Весь день они обсуждали, что еще Марии может понадобиться на острове, – в основном для того, чтобы отвлечься от мыслей о случившейся катастрофе. До наступления темноты Фотини поддерживала внешне непринужденную беседу. Весь день подруги не выходили из дома Петракисов, но настал вечер, и Фотини пора было возвращаться. Ей надо было заниматься таверной, кроме того, отец и дочь наверняка хотели побыть наедине.

– До свидания, – сказала Фотини. – Я не прощаюсь: обещаю, что раз в неделю буду навещать тебя.

– Ты о чем? – недоумевающе посмотрела на подругу Мария. У нее даже мелькнула мысль, что Фотини тоже заболела лепрой.

«Да нет, не может быть», – сказала она себе.

– Я буду иногда приезжать на остров с твоим отцом, – деловито сообщила Фотини.

– А как же ребенок?

– Ребенок должен родиться только в декабре, а потом с ним будет сидеть Стефанос.

– Если ты и впрямь станешь приезжать ко мне, я буду очень рада! – в порыве воодушевления воскликнула Мария. Она знала, что многие обитатели Спиналонги по пять и более лет не видели своих близких. В этом смысле ей будет легче – она сможет регулярно видеть отца и лучшую подругу.

– Вот и хорошо, – бодро проговорила Фотини. – Увидимся.

Обнимать подругу она не стала: надо было подумать о себе и еще не родившемся ребенке.

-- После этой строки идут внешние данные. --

import Mathlib
import HarnessLib
import Summits.Ventures.LatticeQCDFlow.Scaling.Wilson2DU1PlaquetteDensity

/-!
# LatticeQCDFlow / Scaling — `U(1)`: the first convolution power `K_w w` of the Wilson weight is
# STRICTLY larger at the identity than at `−1`; the domino density `(K_w w)·(K_wᵐ w)` is not a.e. constant

HONEST FRAMING: exact (Metropolis-corrected) sampling algorithms for lattice gauge theory;
figures of merit are autocorrelation/cost numbers at stated couplings and volumes; no
continuum-physics claim.

Venture `LatticeQCDFlow` (cell pub-lqcd), topic `Scaling`, FANOUT row 30 (lean-1, GEN-18) — OUR WORK, the
analytic input of the two-plaquette ("domino") step of THEORY-2 §4 row C5 in the gauge case
(`Scaling/Wilson2DU1DominoDensity`, `Scaling/AutoregressiveGaugeDominoReads`).  With
`w = w_β(g) = e^{−β(1 − Re g)}` the one-plaquette `U(1)` Wilson weight and `K_w` the Haar convolution
operator of `Scaling/HaarConvolutionRatio` (`(K_w φ)(u) = ∫ φ(ug) w(g) dg`):

* §1 **`haarConv_u1W_self_neg_one`** — `(K_w w)(−1) = e^{−2β}` exactly (`w(−g)·w(g) = e^{−2β}` for
  every `g`); **`toReal_haarConv_u1W_self_one`** — `(K_w w)(1) = ∫ e^{−2β(1 − Re g)} dg`;
  **`exp_neg_two_mul_lt_haarConv_u1W_self_one`** — for `β > 0`, `e^{−2β} < (K_w w)(1)`: symmetrising
  under `g ↦ −g` (left invariance of Haar) the integrand becomes `e^{−2β}·cosh(2β Re g) ≥ e^{−2β}`, with
  strict inequality on the open set `{Re g ≠ 0} ∋ 1`, which Haar measure charges; hence
  **`haarConv_u1W_self_neg_one_lt_one`**: `(K_w w)(−1) < (K_w w)(1)`.
* §2 **`u1_dominoDensity_lt`** — `(K_w w)(−1)·(K_wᵐ w)(−1) < (K_w w)(1)·(K_wᵐ w)(1)` for every `m`
  (the second factor peaks at `1` by `Scaling/U1ConvolutionPowerPeak`); **`continuous_u1_dominoDensity`**
  and **`u1_dominoDensity_not_ae_const`** — `D_m = ((K_w w)·(K_wᵐ w)).toReal` is continuous and, for
  `β > 0`, not a.e. equal to any constant.  With `m = L² − 3`, `D_m dHaar/Z` is the law of the holonomy
  around two adjacent plaquettes of the two-dimensional `U(1)` Wilson measure on `(ℤ/L)²` (the sequel).

Elementary over the parents; no `def`; nothing is cited as a fact; no `sorry`.
-/

noncomputable section

namespace Summit.Ventures.LatticeQCDFlow.Theory2.HaarConv

open MeasureTheory Function Set
open Literature.MathematicalPhysics.QuantumFieldTheory Literature.MathematicalPhysics.QuantumLattice
open Summit.Ventures.LatticeQCDFlow.Theory2.Lattice.TwoDim (measurable_circle_re abs_circle_re_le_one)
open Summit.Ventures.LatticeQCDFlow.Theory2.Autoregressive (continuous_u1_iterate_toReal)
open scoped ENNReal

variable (β : ℝ)

/-! ## §1 `(K_w w)(−1) = e^{−2β} < (K_w w)(1)` -/

/-- The real form of the weight: `(w_β g).toReal = e^{−β(1 − Re g)}`. [ours] -/
theorem toReal_u1W (g : Circle) : (u1W β g).toReal = Real.exp (-(β * (1 - ((g : Circle) : ℂ).re))) := by
  rw [u1W_apply, ENNReal.toReal_ofReal (Real.exp_pos _).le]

/-- `w(−g)·w(g) = e^{−2β}`: the exponents `−β(1 + Re g)` and `−β(1 − Re g)` add up to `−2β`. [ours] -/
theorem u1W_neg_mul_self (g : Circle) :
    u1W β (-1 * g) * u1W β g = ENNReal.ofReal (Real.exp (-(2 * β))) := by
  rw [u1W_apply, u1W_apply, ← ENNReal.ofReal_mul (Real.exp_pos _).le, ← Real.exp_add]
  congr 1
  simp only [neg_one_mul, Circle.coe_neg, Complex.neg_re]
  ring

/-- **`(K_w w)(−1) = e^{−2β}`** exactly. [ours] -/
theorem haarConv_u1W_self_neg_one :
    haarConv (u1W β) (u1W β) (-1) = ENNReal.ofReal (Real.exp (-(2 * β))) := by
  unfold haarConv
  simp_rw [u1W_neg_mul_self β]
  rw [lintegral_const, measure_univ, mul_one]

/-- **`(K_w w)(1) = ∫ e^{−2β(1 − Re g)} dg`** (real form). [ours] -/
theorem toReal_haarConv_u1W_self_one :
    (haarConv (u1W β) (u1W β) 1).toReal =
      ∫ g, Real.exp (-(2 * β * (1 - ((g : Circle) : ℂ).re))) ∂(haarProbability Circle) := by
  unfold haarConv
  simp only [one_mul]
  have hpt : ∀ g : Circle, u1W β g * u1W β g =
      ENNReal.ofReal (Real.exp (-(2 * β * (1 - ((g : Circle) : ℂ).re)))) := by
    intro g
    rw [u1W_apply, ← ENNReal.ofReal_mul (Real.exp_pos _).le, ← Real.exp_add]
    congr 1; ring
  simp_rw [hpt]
  have hc : Continuous fun g : Circle => Real.exp (-(2 * β * (1 - ((g : Circle) : ℂ).re))) := by
    fun_prop
  have hi : Integrable (fun g : Circle => Real.exp (-(2 * β * (1 - ((g : Circle) : ℂ).re))))
      (haarProbability Circle) := by
    refine Integrable.mono' (integrable_const (Real.exp (|2 * β| * 2))) hc.measurable.aestronglyMeasurable
      (ae_of_all _ fun g => ?_)
    rw [Real.norm_eq_abs, abs_of_pos (Real.exp_pos _)]
    refine Real.exp_le_exp.2 ?_
    have h1 := abs_circle_re_le_one g
    have h2 : |1 - ((g : Circle) : ℂ).re| ≤ 2 := by
      have := abs_le.1 h1; rw [abs_le]; constructor <;> linarith
    calc -(2 * β * (1 - ((g : Circle) : ℂ).re)) ≤ |2 * β * (1 - ((g : Circle) : ℂ).re)| := neg_le_abs _
      _ = |2 * β| * |1 - ((g : Circle) : ℂ).re| := abs_mul _ _
      _ ≤ |2 * β| * 2 := mul_le_mul_of_nonneg_left h2 (abs_nonneg _)
  rw [← ofReal_integral_eq_lintegral_ofReal hi (ae_of_all _ fun g => (Real.exp_pos _).le),
    ENNReal.toReal_ofReal (integral_nonneg fun g => (Real.exp_pos _).le)]

/-- **`e^{−2β} < (K_w w)(1)` for `β > 0`.**  Symmetrise under `g ↦ −g`: the integrand of
`toReal_haarConv_u1W_self_one` has the same integral as its reflection, so
`(K_w w)(1) = ∫ e^{−2β} cosh(2β Re g) dg`; `cosh ≥ 1` everywhere and `cosh(2β Re g) > 1` on the open
set `{Re g ≠ 0}`, which contains `1` and is charged by Haar measure. [ours] -/
theorem exp_neg_two_mul_lt_haarConv_u1W_self_one {β : ℝ} (hβ : 0 < β) :
    ENNReal.ofReal (Real.exp (-(2 * β))) < haarConv (u1W β) (u1W β) 1 := by
  set μ := haarProbability Circle with hμ
  have hne : haarConv (u1W β) (u1W β) 1 ≠ ⊤ := by
    refine ne_top_of_le_ne_top ENNReal.one_ne_top ?_
    have h := iterate_apply_le_one (measurable_u1W β) (u1W_le_one hβ.le) 1 1
    rwa [Function.iterate_one] at h
  rw [← ENNReal.ofReal_toReal hne, ENNReal.ofReal_lt_ofReal_iff_of_nonneg (Real.exp_pos _).le,
    toReal_haarConv_u1W_self_one]
  -- names
  set r : Circle → ℝ := fun g => ((g : Circle) : ℂ).re with hr
  have hrc : Continuous r := Complex.continuous_re.comp continuous_subtype_val
  set F : Circle → ℝ := fun g => Real.exp (-(2 * β * (1 - r g))) with hF
  have hFc : Continuous F := by simp only [hF]; fun_prop
  have hFb : ∀ g, |F g| ≤ Real.exp (4 * β) := by
    intro g
    rw [abs_of_pos (Real.exp_pos _)]
    refine Real.exp_le_exp.2 ?_
    have := abs_le.1 (abs_circle_re_le_one g)
    simp only [hr] at this ⊢
    nlinarith
  have hFi : Integrable F μ := Integrable.mono' (integrable_const _) hFc.measurable.aestronglyMeasurable
    (ae_of_all _ fun g => by rw [Real.norm_eq_abs]; exact hFb g)
  -- reflection: `∫ F(−g) = ∫ F(g)`
  have hrefl : ∫ g, F (-1 * g) ∂μ = ∫ g, F g ∂μ := integral_mul_left_eq_self F (-1 : Circle)
  have hFneg : ∀ g, F (-1 * g) = Real.exp (-(2 * β * (1 + r g))) := by
    intro g
    simp only [hF, hr, neg_one_mul, Circle.coe_neg, Complex.neg_re, sub_neg_eq_add]
  -- the symmetrised integrand
  set H : Circle → ℝ := fun g => Real.exp (-(2 * β)) * (Real.cosh (2 * β * r g) - 1) with hH
  have hHc : Continuous H := by simp only [hH]; fun_prop
  have hsum : ∀ g, F g + F (-1 * g) = 2 * Real.exp (-(2 * β)) + 2 * H g := by
    intro g
    rw [hFneg]
    simp only [hF, hH, Real.cosh_eq]
    have e1 : Real.exp (-(2 * β * (1 - r g))) = Real.exp (-(2 * β)) * Real.exp (2 * β * r g) := by
      rw [← Real.exp_add]; congr 1; ring
    have e2 : Real.exp (-(2 * β * (1 + r g))) = Real.exp (-(2 * β)) * Real.exp (-(2 * β * r g)) := by
      rw [← Real.exp_add]; congr 1; ring
    rw [e1, e2]
    ring
  have hH0 : ∀ g, 0 ≤ H g := fun g =>
    mul_nonneg (Real.exp_pos _).le (sub_nonneg.2 (Real.one_le_cosh _))
  have hHi : Integrable H μ := by
    have h2 : Integrable (fun g => F g + F (-1 * g)) μ :=
      hFi.add (hFi.comp_mul_left (-1 : Circle))
    have h3 : Integrable (fun g => (F g + F (-1 * g) - 2 * Real.exp (-(2 * β))) / 2) μ :=
      (h2.sub (integrable_const _)).div_const 2
    refine h3.congr (ae_of_all _ fun g => ?_)
    simp only [hsum]; ring
  -- `∫ F = e^{−2β} + ∫ H`
  have hint : ∫ g, F g ∂μ = Real.exp (-(2 * β)) + ∫ g, H g ∂μ := by
    have h2 : ∫ g, (F g + F (-1 * g)) ∂μ = 2 * ∫ g, F g ∂μ := by
      rw [integral_add hFi (hFi.comp_mul_left (-1 : Circle)), hrefl]; ring
    have h3 : ∫ g, (F g + F (-1 * g)) ∂μ = 2 * Real.exp (-(2 * β)) + 2 * ∫ g, H g ∂μ := by
      simp_rw [hsum]
      rw [integral_add (integrable_const _) (hHi.const_mul 2), integral_const, integral_const_mul]
      simp [Measure.real, hμ]
    linarith
  rw [hint, lt_add_iff_pos_right]
  -- `∫ H > 0`: `H ≥ 0`, continuous, `H 1 > 0`, Haar charges open sets
  rw [integral_pos_iff_support_of_nonneg hH0 hHi]
  have hopen : IsOpen (support H) := hHc.isOpen_support
  have h1 : (1 : Circle) ∈ support H := by
    rw [mem_support]
    simp only [hH, hr, Circle.coe_one, Complex.one_re, mul_one]
    have hc : 1 < Real.cosh (2 * β) := Real.one_lt_cosh.2 (by positivity)
    exact mul_ne_zero (Real.exp_pos _).ne' (by linarith)
  exact hopen.measure_pos μ ⟨1, h1⟩

/-- **`(K_w w)(−1) < (K_w w)(1)`** for `β > 0`: the first convolution power of the `U(1)` Wilson weight
is strictly smaller at `−1` than at the identity. [ours] -/
theorem haarConv_u1W_self_neg_one_lt_one {β : ℝ} (hβ : 0 < β) :
    haarConv (u1W β) (u1W β) (-1) < haarConv (u1W β) (u1W β) 1 := by
  rw [haarConv_u1W_self_neg_one]
  exact exp_neg_two_mul_lt_haarConv_u1W_self_one hβ

/-! ## §2 The domino density `(K_w w)·(K_wᵐ w)`: strictly larger at `1` than at `−1`, continuous,
not a.e. constant -/

/-- **STRICTNESS OF THE DOMINO DENSITY**: `(K_w w)(−1)·(K_wᵐ w)(−1) < (K_w w)(1)·(K_wᵐ w)(1)` for `β > 0`
and every `m` (`K_wᵐ w` peaks at the identity, `Scaling/U1ConvolutionPowerPeak`; `K_w w` strictly,
§1). [ours] -/
theorem u1_dominoDensity_lt {β : ℝ} (hβ : 0 < β) (m : ℕ) :
    haarConv (u1W β) (u1W β) (-1) * (haarConv (u1W β))^[m] (u1W β) (-1) <
      haarConv (u1W β) (u1W β) 1 * (haarConv (u1W β))^[m] (u1W β) 1 := by
  have hne : (haarConv (u1W β))^[m] (u1W β) 1 ≠ 0 :=
    iterate_apply_ne_zero (measurable_u1W β) (u1W_ne_zero β) m 1
  have hnt : (haarConv (u1W β))^[m] (u1W β) 1 ≠ ⊤ :=
    ne_top_of_le_ne_top ENNReal.one_ne_top
      (iterate_apply_le_one (measurable_u1W β) (u1W_le_one hβ.le) m 1)
  calc haarConv (u1W β) (u1W β) (-1) * (haarConv (u1W β))^[m] (u1W β) (-1)
      ≤ haarConv (u1W β) (u1W β) (-1) * (haarConv (u1W β))^[m] (u1W β) 1 := by
        gcongr; exact u1_iterate_apply_le_apply_one hβ.le m (-1)
    _ < haarConv (u1W β) (u1W β) 1 * (haarConv (u1W β))^[m] (u1W β) 1 :=
        ENNReal.mul_lt_mul_left hne hnt (haarConv_u1W_self_neg_one_lt_one hβ)

/-- **The domino density is continuous** (`β ≥ 0`): both factors are continuous convolution powers
(`Scaling/Wilson2DU1PlaquetteDensity.continuous_u1_iterate_toReal`). [ours] -/
theorem continuous_u1_dominoDensity (hβ : 0 ≤ β) (m : ℕ) :
    Continuous fun g : Circle =>
      (haarConv (u1W β) (u1W β) g * (haarConv (u1W β))^[m] (u1W β) g).toReal := by
  have h1 : ∀ g : Circle, (haarConv (u1W β) (u1W β) g * (haarConv (u1W β))^[m] (u1W β) g).toReal =
      ((haarConv (u1W β))^[1] (u1W β) g).toReal * ((haarConv (u1W β))^[m] (u1W β) g).toReal := by
    intro g; rw [ENNReal.toReal_mul, Function.iterate_one]
  simp_rw [h1]
  exact (continuous_u1_iterate_toReal β hβ 1).mul (continuous_u1_iterate_toReal β hβ m)

/-- **The domino density is NOT a.e. constant** (`β > 0`, any `m`): it is continuous, strictly larger
at `1` than at `−1`, and Haar measure charges open sets. [ours] -/
theorem u1_dominoDensity_not_ae_const {β : ℝ} (hβ : 0 < β) (m : ℕ) (κ : ℝ) :
    ¬ ((fun g : Circle =>
        (haarConv (u1W β) (u1W β) g * (haarConv (u1W β))^[m] (u1W β) g).toReal) =ᵐ[haarProbability Circle]
      fun _ => κ) := by
  intro h
  have heq := (Continuous.ae_eq_iff_eq (haarProbability Circle) (continuous_u1_dominoDensity β hβ.le m)
    continuous_const).1 h
  have hlt := u1_dominoDensity_lt hβ m
  have hne1 : haarConv (u1W β) (u1W β) 1 * (haarConv (u1W β))^[m] (u1W β) 1 ≠ ⊤ := by
    refine ne_top_of_le_ne_top ENNReal.one_ne_top (mul_le_one' ?_
      (iterate_apply_le_one (measurable_u1W β) (u1W_le_one hβ.le) m 1))
    have h := iterate_apply_le_one (measurable_u1W β) (u1W_le_one hβ.le) 1 1
    rwa [Function.iterate_one] at h
  have h1 := congrFun heq (-1)
  have h2 := congrFun heq 1
  have := ENNReal.toReal_strict_mono hne1 hlt
  rw [h1, h2] at this
  exact lt_irrefl _ this

end Summit.Ventures.LatticeQCDFlow.Theory2.HaarConv

end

Даже Фотини неспособна была забыть о том, что лепра может передаться и при легком прикосновении.

Фотини ушла, и Мария впервые за несколько дней осталась одна. Следующие пару часов она провела, перечитывая письма матери. Читая их, девушка время от времени переводила взгляд на море и Спиналонгу. Остров уже дожидался ее, и вскоре она должна была получить исчерпывающие ответы на вопрос, что такое лепрозорий. Ждать осталось совсем недолго.

Ее мысли прервал резкий стук в дверь. Мария никого не ждала, да и кто мог стучать так громко?

Это был Маноли.

– Мария, – задыхаясь, произнес он, – я просто хотел попрощаться. Мне очень жаль, что все закончилось вот так.

Он не протянул ей руки и не обнял ее. Не то чтобы Мария ожидала чего-нибудь подобного, но ей хотелось бы услышать в голосе жениха больше скорби. Его поведение лишь подтвердило то, что Мария и без того подозревала: довольно скоро Маноли найдет себе новый предмет любви. На сердце девушки стало еще тяжелее, и даже если бы она попыталась что-то сказать, то не смогла бы выдавить из себя ничего, кроме слез.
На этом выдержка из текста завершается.